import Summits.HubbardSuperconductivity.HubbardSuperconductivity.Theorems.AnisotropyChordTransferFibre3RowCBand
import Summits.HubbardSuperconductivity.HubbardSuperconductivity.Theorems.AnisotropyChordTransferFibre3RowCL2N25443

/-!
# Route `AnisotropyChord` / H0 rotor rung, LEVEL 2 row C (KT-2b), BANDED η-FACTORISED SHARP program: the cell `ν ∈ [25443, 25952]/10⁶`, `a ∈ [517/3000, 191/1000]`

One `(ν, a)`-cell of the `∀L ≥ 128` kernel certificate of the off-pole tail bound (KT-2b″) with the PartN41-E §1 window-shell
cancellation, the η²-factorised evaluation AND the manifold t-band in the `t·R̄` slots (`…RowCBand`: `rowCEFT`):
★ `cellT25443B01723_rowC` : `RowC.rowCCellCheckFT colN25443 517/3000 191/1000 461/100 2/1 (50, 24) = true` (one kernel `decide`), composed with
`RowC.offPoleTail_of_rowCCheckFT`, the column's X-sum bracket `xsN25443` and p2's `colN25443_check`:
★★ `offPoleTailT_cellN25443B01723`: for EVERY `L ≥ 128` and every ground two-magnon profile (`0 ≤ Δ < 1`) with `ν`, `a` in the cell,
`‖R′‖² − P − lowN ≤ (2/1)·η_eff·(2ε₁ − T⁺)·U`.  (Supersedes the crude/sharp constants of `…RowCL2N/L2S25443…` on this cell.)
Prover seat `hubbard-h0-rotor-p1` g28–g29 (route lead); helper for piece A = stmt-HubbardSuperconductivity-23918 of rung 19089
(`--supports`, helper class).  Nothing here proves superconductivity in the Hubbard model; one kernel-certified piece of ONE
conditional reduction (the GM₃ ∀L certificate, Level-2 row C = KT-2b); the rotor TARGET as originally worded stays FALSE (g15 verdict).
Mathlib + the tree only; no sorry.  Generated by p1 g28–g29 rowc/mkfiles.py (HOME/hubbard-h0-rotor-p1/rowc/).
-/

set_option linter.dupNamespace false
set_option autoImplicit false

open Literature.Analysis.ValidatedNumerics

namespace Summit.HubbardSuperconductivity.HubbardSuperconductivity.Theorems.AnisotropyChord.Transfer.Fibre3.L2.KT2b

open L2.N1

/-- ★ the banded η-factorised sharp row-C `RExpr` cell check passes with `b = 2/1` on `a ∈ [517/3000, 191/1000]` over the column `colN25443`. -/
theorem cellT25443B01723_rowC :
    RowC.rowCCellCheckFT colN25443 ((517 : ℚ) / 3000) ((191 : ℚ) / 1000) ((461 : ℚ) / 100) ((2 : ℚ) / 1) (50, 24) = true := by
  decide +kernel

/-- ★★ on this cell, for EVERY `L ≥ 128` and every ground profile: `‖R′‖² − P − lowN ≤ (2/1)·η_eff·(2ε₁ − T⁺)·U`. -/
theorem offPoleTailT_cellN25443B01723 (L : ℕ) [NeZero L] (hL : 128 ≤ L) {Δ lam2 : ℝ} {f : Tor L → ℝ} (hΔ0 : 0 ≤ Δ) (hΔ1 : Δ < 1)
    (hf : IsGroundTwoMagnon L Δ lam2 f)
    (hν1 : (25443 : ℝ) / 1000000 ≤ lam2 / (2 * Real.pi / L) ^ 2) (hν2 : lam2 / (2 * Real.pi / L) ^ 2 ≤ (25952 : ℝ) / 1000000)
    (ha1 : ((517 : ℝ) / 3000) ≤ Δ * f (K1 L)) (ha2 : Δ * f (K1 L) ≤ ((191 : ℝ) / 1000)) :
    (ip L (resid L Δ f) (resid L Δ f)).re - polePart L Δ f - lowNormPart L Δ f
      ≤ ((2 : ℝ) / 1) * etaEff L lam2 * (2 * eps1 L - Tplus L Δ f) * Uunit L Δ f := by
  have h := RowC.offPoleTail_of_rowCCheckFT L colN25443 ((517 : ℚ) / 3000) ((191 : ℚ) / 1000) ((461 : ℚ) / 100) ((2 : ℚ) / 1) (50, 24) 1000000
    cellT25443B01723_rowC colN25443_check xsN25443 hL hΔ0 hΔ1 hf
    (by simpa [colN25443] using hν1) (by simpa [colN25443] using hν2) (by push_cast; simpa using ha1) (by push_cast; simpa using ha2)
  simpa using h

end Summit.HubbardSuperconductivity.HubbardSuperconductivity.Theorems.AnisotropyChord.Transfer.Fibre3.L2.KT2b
.....
### [Work to be completed]
All lines from the one containing "set_option autoImplicit false" to the end of the data above are to be set down exactly; no others belong in the answer.

### [Answer space]
set_option autoImplicit false

open Literature.Analysis.ValidatedNumerics

namespace Summit.HubbardSuperconductivity.HubbardSuperconductivity.Theorems.AnisotropyChord.Transfer.Fibre3.L2.KT2b

open L2.N1

/-- ★ the banded η-factorised sharp row-C `RExpr` cell check passes with `b = 2/1` on `a ∈ [517/3000, 191/1000]` over the column `colN25443`. -/
theorem cellT25443B01723_rowC :
    RowC.rowCCellCheckFT colN25443 ((517 : ℚ) / 3000) ((191 : ℚ) / 1000) ((461 : ℚ) / 100) ((2 : ℚ) / 1) (50, 24) = true := by
  decide +kernel

/-- ★★ on this cell, for EVERY `L ≥ 128` and every ground profile: `‖R′‖² − P − lowN ≤ (2/1)·η_eff·(2ε₁ − T⁺)·U`. -/
theorem offPoleTailT_cellN25443B01723 (L : ℕ) [NeZero L] (hL : 128 ≤ L) {Δ lam2 : ℝ} {f : Tor L → ℝ} (hΔ0 : 0 ≤ Δ) (hΔ1 : Δ < 1)
    (hf : IsGroundTwoMagnon L Δ lam2 f)
    (hν1 : (25443 : ℝ) / 1000000 ≤ lam2 / (2 * Real.pi / L) ^ 2) (hν2 : lam2 / (2 * Real.pi / L) ^ 2 ≤ (25952 : ℝ) / 1000000)
    (ha1 : ((517 : ℝ) / 3000) ≤ Δ * f (K1 L)) (ha2 : Δ * f (K1 L) ≤ ((191 : ℝ) / 1000)) :
    (ip L (resid L Δ f) (resid L Δ f)).re - polePart L Δ f - lowNormPart L Δ f
      ≤ ((2 : ℝ) / 1) * etaEff L lam2 * (2 * eps1 L - Tplus L Δ f) * Uunit L Δ f := by
  have h := RowC.offPoleTail_of_rowCCheckFT L colN25443 ((517 : ℚ) / 3000) ((191 : ℚ) / 1000) ((461 : ℚ) / 100) ((2 : ℚ) / 1) (50, 24) 1000000
    cellT25443B01723_rowC colN25443_check xsN25443 hL hΔ0 hΔ1 hf
    (by simpa [colN25443] using hν1) (by simpa [colN25443] using hν2) (by push_cast; simpa using ha1) (by push_cast; simpa using ha2)
  simpa using h

end Summit.HubbardSuperconductivity.HubbardSuperconductivity.Theorems.AnisotropyChord.Transfer.Fibre3.L2.KT2b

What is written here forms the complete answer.